Column: Secret is out

By Shannon Haney

Pregnancy just kinda sucks. 

At least it always has for me, and I don’t mind saying it. Some women love it and I wish I was one of them, but for me it’s being brutally sick for the first three months, followed by being highly uncomfortable and tired — both mentally and physically — the following six months. And I don’t look anything like magazine-cover-celebrity pregnancy. I do look like a public service ad for obesity. Or diabetic edema. Or the ‘before’ picture for epi-pens. Or maybe goiter.

That’s why I think any additional unnecessary layers of difficulty we lay on pregnancy need to go. (It’s NOT reasonable to have your body back three weeks after giving birth, there’s no IDEAL amount of weight to gain, you WON’T ruin your baby’s IQ and all future chances of health and happiness if you eat pizza instead of broccoli every now and then, etc.) Everybody calm down.

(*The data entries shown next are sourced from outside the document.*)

import Literature.NumberTheory.EllipticCurves.HeegnerPoints
import HarnessLib

/-!
# Under the Heegner hypothesis for `p`, every place `v ∋ p` has a conjugate place `v̄ ≠ v` above `p` (theorems only)

`Proofs` file (THEOREMS ONLY: no definition, no named fact, no instance, no `sorry`) in topic `NumberTheory/EllipticCurves`
(cell `pub/bsd-print-x9`, road CG-FRAME; `--supports` stmt-BirchSwinnertonDyer-23237).  `SatisfiesHeegnerHypothesis p K`
(`HeegnerPoints`: every prime `ℓ ∣ p`, i.e. `ℓ = p`, has exactly two primes of `𝓞 K` above it) ⟹ for every place `v`
(in particular every `v ∋ p`) there is a place `v̄ ∋ p` with `v̄ ≠ v` — the binder shape `(hpvbar) (hne : vbar ≠ v)` of the anticyclotomic local bricks
(`inertia_inf_kerSubgroup_le_kerSubgroup_of_isAnticyclotomic`, `AnticyclotomicLocalInertiaProofs`,
`AnticyclotomicPConverseLinks`), produced from the frame hypothesis of `Stmt.kummerStrictOnFrames`.
No summit statement is proved; BSD is not proved by any of this.

References: [Gross1991] B. Gross, *Kolyvagin's work on modular elliptic curves*, §1 (the Heegner hypothesis: every prime
dividing the level splits in `K`); [CasselsFrohlich1967] Ch. I §10.
-/

set_option autoImplicit false

noncomputable section

open NumberField IsDedekindDomain

namespace Literature.NumberTheory.EllipticCurves

variable {K : Type} [Field K] [NumberField K]

/-- A prime of `𝓞 K` over `(p)` contains `p` and is non-zero (private plumbing). [folklore] -/
private theorem natCast_mem_and_ne_bot_of_mem_primesOver_span_natCast {p : ℕ} (hp : p.Prime) {Q : Ideal (𝓞 K)}
    (hQ : Q ∈ (Ideal.span {(p : ℤ)}).primesOver (𝓞 K)) : ((p : ℕ) : 𝓞 K) ∈ Q ∧ Q ≠ ⊥ := by
  have h : ((p : ℕ) : ℤ) ∈ Q.under ℤ := hQ.2.over ▸ Ideal.mem_span_singleton_self _
  rw [Ideal.under_def, Ideal.mem_comap, map_natCast] at h
  refine ⟨h, fun hQbot ↦ ?_⟩
  rw [hQbot, Ideal.mem_bot, Nat.cast_eq_zero] at h
  exact hp.ne_zero h

/-- **The conjugate place above a Heegner prime.**  If `p` satisfies the Heegner hypothesis in `K` (`(p)` has exactly two
primes in `𝓞 K`), then every place `v` (in particular every `v ∋ p`) has a companion place `v̄ ∋ p` with `v̄ ≠ v`.
[cite: Gross1991, §1 (Heegner hypothesis: p splits, (p) = 𝔭 𝔭̄ with 𝔭 ≠ 𝔭̄)] -/
theorem exists_ne_natCast_mem_of_satisfiesHeegnerHypothesis {p : ℕ} (hp : p.Prime)
    (hHeeg : SatisfiesHeegnerHypothesis p K) (v : HeightOneSpectrum (𝓞 K)) :
    ∃ vbar : HeightOneSpectrum (𝓞 K), ((p : ℕ) : 𝓞 K) ∈ vbar.asIdeal ∧ vbar ≠ v := by
  obtain ⟨P, P', hne, hPP'⟩ := Set.ncard_eq_two.mp (hHeeg p hp dvd_rfl)
  have hP : P ∈ (Ideal.span {(p : ℤ)}).primesOver (𝓞 K) := hPP' ▸ Set.mem_insert P {P'}
  have hP' : P' ∈ (Ideal.span {(p : ℤ)}).primesOver (𝓞 K) := hPP' ▸ Set.mem_insert_of_mem P (Set.mem_singleton P')
  obtain ⟨hpP, hPbot⟩ := natCast_mem_and_ne_bot_of_mem_primesOver_span_natCast hp hP
  obtain ⟨hpP', hP'bot⟩ := natCast_mem_and_ne_bot_of_mem_primesOver_span_natCast hp hP'
  by_cases hv : v.asIdeal = P
  · refine ⟨⟨P', hP'.1, hP'bot⟩, hpP', fun h ↦ hne ?_⟩
    rw [← hv, ← h]
  · refine ⟨⟨P, hP.1, hPbot⟩, hpP, fun h ↦ hv ?_⟩
    rw [← h]

/-- The same with `[Fact p.Prime]` (consumer shape `(hpvbar : (p : 𝓞 K) ∈ vbar.asIdeal) (hne : vbar ≠ v)` of the
anticyclotomic local bricks). [cite: Gross1991, §1] -/
theorem exists_conjugatePlace_of_satisfiesHeegnerHypothesis {p : ℕ} [hp : Fact p.Prime]
    (hHeeg : SatisfiesHeegnerHypothesis p K) (v : HeightOneSpectrum (𝓞 K)) :
    ∃ vbar : HeightOneSpectrum (𝓞 K), ((p : ℕ) : 𝓞 K) ∈ vbar.asIdeal ∧ vbar ≠ v :=
  exists_ne_natCast_mem_of_satisfiesHeegnerHypothesis hp.out hHeeg v

end Literature.NumberTheory.EllipticCurves

end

Enter the big ole secret-keeping rouse of the first trimester… Granted, there’s a lot that can go wrong in the first three months of pregnancy. It’s considered a delicate time, most susceptible to miscarriage. Some of the baby’s most key developments can go wrong at this time. And for those reasons, and probably a lot of others, we observe this peculiar and unspoken custom in our culture where the parents go on guard of their news like they’re the gatemen for Fort Knox. And yes, it’s big news, but we act like we’ve been handed the recipe for Coca Cola instead of a blurry black and white ultrasound photo.

Some of the books and well-meaning advisers reason that if, God forbid, you lose the baby and no one knew in the first place, you’ve successfully kept the whole thing a very private matter and you don’t have to deal with the… the… what, exactly? Questions and scrutiny? I suppose that’s the implication, but I have a hard time wrapping my head around the fact that that’s the expected response to a miscarriage.  Sure, in the depths of a loss a person very well may not want to talk about it, and rightfully so. But to not want anyone to even know about the fact that you had a new member of the family, and then… didn’t? That could be the preference for some people, and if it is, absolutely fine. Totally your call. But to me, that kind of isolation would feel like a second tragedy on top of the first. 

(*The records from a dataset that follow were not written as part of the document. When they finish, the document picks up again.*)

import Mathlib
import Summits.ResolutionOfSingularities.ResolutionOfSingularities.Theorems.FrobeniusClosingSteerRadicandSingularCriterion
import Literature.AlgebraicGeometry.Resolution.LocalBlowup

/-!
# Every steered stage is singular at the closed point (chain W4.1, crux `Steer`, σ-residual LOW, piece D3d — run level)

OURS (campaign res-hironaka, rung L, slot W4.1; helper for crux `Steer` stmt-ResolutionOfSingularities-16345; the
run-level half of res-L0-w41-idea-3's card-3 piece D3d «every steered LOW stage is singular at 𝔪», res-L0-w41-plan-1
RULING 18d → res-L0-w41-stub-3). NOT a statement of any manuscript; nothing here is attributed to
[claim: Hironaka2017, status: under-review]. AI-written; weaker than expert review.

σ_top only moves where the radicand is a `p`-th power to second order: at a permissible centre `P` one has
`f − g^p ∈ P^p ⊆ 𝔪²`, at a point step `f − g^p ∈ 𝔪^p ⊆ 𝔪²`. Hence (res-type-082's criterion
`RadicandSingular.not_isRegularLocalRing_adjoinRoot_iff`) the radicand germ `R[T]/(T^p − f)` over every member of a
steered run is NOT regular, and this persists under any surjection of local rings `R → A` (e.g. onto the critical
surface `A = R/(e₁, e₂)` of the LOW tower) and along any ring isomorphism `Y ≅ A[T]/(T^p − h)`:
* `exists_sub_pow_mem_sq_of_centre` — the σ_top dichotomy (abstract `Perm`, as in
  `SteeredRun.isRegularLocalRing_of_steeredRunUpTo`) gives `∃ g, f − g^p ∈ 𝔪²`;
* `exists_sub_pow_mem_sq_map` — the witness descends along a ring map sending `𝔪_R` into `𝔪_A`;
* `not_isRegularLocalRing_of_ringEquiv_adjoinRoot` — `Y ≅ A[T]/(T^p − h)` with `h − g^p ∈ 𝔪_A²` is not regular;
* `steeredStage_singular` — along a steered run (abstract `Perm`), every radicand germ `(R i)[T]/(T^p − s_i^p)` is
  singular.
[folklore]
-/

noncomputable section

-- `Summit.<S>.<S>.…` duplicates the summit name by design (single-problem summit).
set_option linter.dupNamespace false

namespace Summit.ResolutionOfSingularities.ResolutionOfSingularities.Theorems.SwitchingDichotomy.LowStageSingular

open IsLocalRing Polynomial Literature.AlgebraicGeometry.Resolution
open Summit.ResolutionOfSingularities.ResolutionOfSingularities.Theorems.SwitchingDichotomy

universe u v

/-- **σ_top moves only at `p`-th powers to second order**: from the σ_top dichotomy at a stage — a proper centre `P`
with `f − g^p ∈ P^p` (the consumed part of permissibility), or the point with `f − g^p ∈ 𝔪^p` — some `g` has
`f − g^p ∈ 𝔪²` (`p ≥ 2`). [folklore] -/
theorem exists_sub_pow_mem_sq_of_centre {S : Type u} [CommRing S] [IsLocalRing S] {p : ℕ} (hp : 2 ≤ p)
    (f : S) (P : Ideal S)
    (h : (P ≤ maximalIdeal S ∧ ∃ g : S, f - g ^ p ∈ P ^ p) ∨ (∃ g : S, f - g ^ p ∈ maximalIdeal S ^ p)) :
    ∃ g : S, f - g ^ p ∈ maximalIdeal S ^ 2 := by
  rcases h with ⟨hP, g, hg⟩ | ⟨g, hg⟩
  · exact ⟨g, Ideal.pow_le_pow_right hp (Ideal.pow_right_mono hP p hg)⟩
  · exact ⟨g, Ideal.pow_le_pow_right hp hg⟩

/-- **The witness descends**: along a ring map `π : R → A` with `π(𝔪_R) ⊆ 𝔪_A` (any local map, any surjection of local
rings), `f − g^p ∈ 𝔪_R²` gives `π f − (π g)^p ∈ 𝔪_A²`. [folklore] -/
theorem exists_sub_pow_mem_sq_map {R : Type u} {A : Type v} [CommRing R] [CommRing A] [IsLocalRing R] [IsLocalRing A]
    (π : R →+* A) (hπ : ∀ m ∈ maximalIdeal R, π m ∈ maximalIdeal A) {p : ℕ} {f : R}
    (h : ∃ g : R, f - g ^ p ∈ maximalIdeal R ^ 2) : ∃ g' : A, π f - g' ^ p ∈ maximalIdeal A ^ 2 := by
  obtain ⟨g, hg⟩ := h
  refine ⟨π g, ?_⟩
  rw [← map_pow, ← map_sub]
  have hle : (maximalIdeal R ^ 2).map π ≤ maximalIdeal A ^ 2 := by
    rw [Ideal.map_pow]
    exact Ideal.pow_right_mono (Ideal.map_le_iff_le_comap.mpr fun m hm => Ideal.mem_comap.mpr (hπ m hm)) 2
  exact hle (Ideal.mem_map_of_mem π hg)

/-- **A ring isomorphic to a singular radicand germ is not regular**: if `A` is a regular local ring of
characteristic `p`, `h − g^p ∈ 𝔪_A²` for some `g`, and `Y ≅ A[T]/(T^p − h)`, then `Y` is not a regular local ring
(res-type-082's criterion + transport of regularity along `≃+*`). [cite: Matsumura1987, Thm. 14.2] -/
theorem not_isRegularLocalRing_of_ringEquiv_adjoinRoot {A : Type u} [CommRing A] [IsRegularLocalRing A]
    (p : ℕ) [Fact p.Prime] [CharP A p] (h : A) (hh : ∃ g : A, h - g ^ p ∈ maximalIdeal A ^ 2)
    {Y : Type v} [CommRing Y] (e : Y ≃+* AdjoinRoot (X ^ p - C h : A[X])) : ¬ IsRegularLocalRing Y := by
  intro hY
  haveI := hY
  exact (RadicandSingular.not_isRegularLocalRing_adjoinRoot_iff p h).mpr hh (IsRegularLocalRing.of_ringEquiv e)

/-- The radicand germ of a regular local member itself: `f − g^p ∈ 𝔪²` ⇒ `R[T]/(T^p − f)` is not regular (the
criterion, restated for the consumer's convenience). [cite: Matsumura1987, Thm. 14.2] -/
theorem not_isRegularLocalRing_adjoinRoot_of_exists {A : Type u} [CommRing A] [IsRegularLocalRing A]
    (p : ℕ) [Fact p.Prime] [CharP A p] (f : A) (hf : ∃ g : A, f - g ^ p ∈ maximalIdeal A ^ 2) :
    ¬ IsRegularLocalRing (AdjoinRoot (X ^ p - C f : A[X])) :=
  (RadicandSingular.not_isRegularLocalRing_adjoinRoot_iff p f).mpr hf

/-- **Every steered stage is singular** (run level; abstract permissibility predicate `Perm` of which only
«`Perm S f P → P ≠ 𝔪 ∧ P` prime `∧ ∃ g, f − g^p ∈ P^p`» is consumed, run clause = the skeleton's `IsSteeredRun`
unfolded as in `SteeredRun.isRegularLocalRing_of_steeredRunUpTo` / `RankFourExit.rankFour_exit_two`): at every stage
`i` of a σ_top-steered run in characteristic `p` whose member `R i` is regular, the radicand `s_i^p` is a `p`-th power
to second order and the germ `(R i)[T]/(T^p − s_i^p)` is NOT regular. [folklore] -/
theorem steeredStage_singular {K : Type} [Field K] (p : ℕ) [Fact p.Prime] [CharP K p]
    (Perm : ∀ S : Subring K, IsLocalRing S → S → Ideal S → Prop)
    (hPerm : ∀ (S : Subring K) (hS : IsLocalRing S) (f : S) (P : Ideal S),
      Perm S hS f P → P ≠ maximalIdeal S ∧ P.IsPrime ∧ ∃ g : S, f - g ^ p ∈ P ^ p)
    (O : ValuationSubring K) (R : ℕ → Subring K) (P : (i : ℕ) → Ideal (R i)) (s : ℕ → K)
    (hrun : ∀ i, ∃ (hL : IsLocalRing (R i)) (hs : s i ^ p ∈ R i),
      (Perm (R i) hL ⟨s i ^ p, hs⟩ (P i) ∨
        (P i = maximalIdeal (R i) ∧ (∀ Q : Ideal (R i), ¬ Perm (R i) hL ⟨s i ^ p, hs⟩ Q) ∧
          ∃ g : R i, (⟨s i ^ p, hs⟩ : R i) - g ^ p ∈ maximalIdeal (R i) ^ p)) ∧
      IsLocalBlowupAlong O (R i) (P i) (R (i + 1)) ∧
      ∃ x g : K, ((∃ hx : x ∈ R i, (⟨x, hx⟩ : R i) ∈ P i) ∧ x ≠ 0 ∧
        ∀ y : R i, y ∈ P i → O.valuation (y : K) ≤ O.valuation x) ∧ g ∈ R i ∧
        s i = x * s (i + 1) + g)
    (i : ℕ) (hreg : IsRegularLocalRing (R i)) :
    ∃ (_ : IsLocalRing (R i)) (hs : s i ^ p ∈ R i),
      (∃ g : R i, (⟨s i ^ p, hs⟩ : R i) - g ^ p ∈ maximalIdeal (R i) ^ 2) ∧
      ¬ IsRegularLocalRing (AdjoinRoot (X ^ p - C (⟨s i ^ p, hs⟩ : R i) : (R i)[X])) := by
  obtain ⟨hL, hs, hC, -, -⟩ := hrun i
  haveI := hreg
  have hex : ∃ g : R i, (⟨s i ^ p, hs⟩ : R i) - g ^ p ∈ maximalIdeal (R i) ^ 2 := by
    refine exists_sub_pow_mem_sq_of_centre (Fact.out : p.Prime).two_le _ (P i) ?_
    rcases hC with hperm | ⟨-, -, hg⟩
    · obtain ⟨-, hprime, hg⟩ := hPerm _ hL _ _ hperm
      exact Or.inl ⟨IsLocalRing.le_maximalIdeal hprime.ne_top, hg⟩
    · exact Or.inr hg
  exact ⟨inferInstance, hs, hex, not_isRegularLocalRing_adjoinRoot_of_exists p _ hex⟩

/-! ## §2 (append) The critical-surface form of D3d: images and presentations -/

/-- **D3d at the level of the LOW tower** (presentation-agnostic): let `φ : R → A` be a SURJECTIVE ring map of
local rings (the residue map of the critical surface restricted to a member, `A = φ(R)`), `A` regular local of
characteristic `p`, `f ∈ R` a radicand which is a `p`-th power to second order (`f − g^p ∈ 𝔪_R²`, e.g. from
`steeredStage_singular`), and `Y` ANY ring isomorphic to the radicand germ `A[T]/(T^p − φ f)`. Then `Y` is not a
regular local ring. (Surjective maps of local rings are local: `IsLocalRing.map_maximalIdeal_of_surjective`.)
[cite: Matsumura1987, Thm. 14.2] -/
theorem not_isRegularLocalRing_of_surjective_of_ringEquiv {R : Type u} {A : Type v} [CommRing R] [IsLocalRing R]
    [CommRing A] [IsRegularLocalRing A] (p : ℕ) [Fact p.Prime] [CharP A p]
    (φ : R →+* A) (hφ : Function.Surjective φ) {f : R} (hf : ∃ g : R, f - g ^ p ∈ maximalIdeal R ^ 2)
    {Y : Type} [CommRing Y] (e : Y ≃+* AdjoinRoot (X ^ p - C (φ f) : A[X])) : ¬ IsRegularLocalRing Y :=
  not_isRegularLocalRing_of_ringEquiv_adjoinRoot p (φ f)
    (exists_sub_pow_mem_sq_map φ (fun m hm => by
      rw [← IsLocalRing.map_maximalIdeal_of_surjective φ hφ]; exact Ideal.mem_map_of_mem φ hm) hf) e

/-- The same with the radicand identified up to equality in `A` (`h = φ f`, e.g. `h_n = φ(s_n²)` in the LOW tower)
and the isomorphism in either direction. [cite: Matsumura1987, Thm. 14.2] -/
theorem not_isRegularLocalRing_of_surjective_of_ringEquiv' {R : Type u} {A : Type v} [CommRing R] [IsLocalRing R]
    [CommRing A] [IsRegularLocalRing A] (p : ℕ) [Fact p.Prime] [CharP A p]
    (φ : R →+* A) (hφ : Function.Surjective φ) {f : R} (hf : ∃ g : R, f - g ^ p ∈ maximalIdeal R ^ 2)
    {h : A} (hh : φ f = h)
    {Y : Type} [CommRing Y] (e : AdjoinRoot (X ^ p - C h : A[X]) ≃+* Y) : ¬ IsRegularLocalRing Y := by
  subst hh
  exact not_isRegularLocalRing_of_surjective_of_ringEquiv p φ hφ hf e.symm

end Summit.ResolutionOfSingularities.ResolutionOfSingularities.Theorems.SwitchingDichotomy.LowStageSingular

end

It feels like a lot of other things, too. For me it feels like a fear-based approach. And it feels like postponing joy, or tiptoeing towards a blessing with skepticism. And maybe most unsettling, it feels like a decision to walk through any possible loss or pain in secret, without the support of friends and family.

And just like pregnancy itself, it may not feel like that to everyone. Maybe keeping things under wraps is truly the best decision for some families. But I’m not interested in keeping up this whole first trimester silence, or avoiding the early announcement taboo. I’m already too exhausted.

So here it is: I am nine weeks pregnant. 

All of you people who are ‘my people’ are now officially in this with me, for better or worse, and I wouldn’t have it any other way.

Now if you’ll excuse me, I’m off to observe a pregnancy custom I will be keeping: eating questionable/nasty stuff from Taco Bell. My pregnancy, my way.

The first ultrasound photo of Little Peanut III.

One Comment

  1. bethany

    Congratulations my lovely friend. I, too, immediately shared news of my pregnancy. No regrets about it. I knew I would want my people by my side, regardless of the outcome, sharing the whole experience. Thank you for letting me share yours!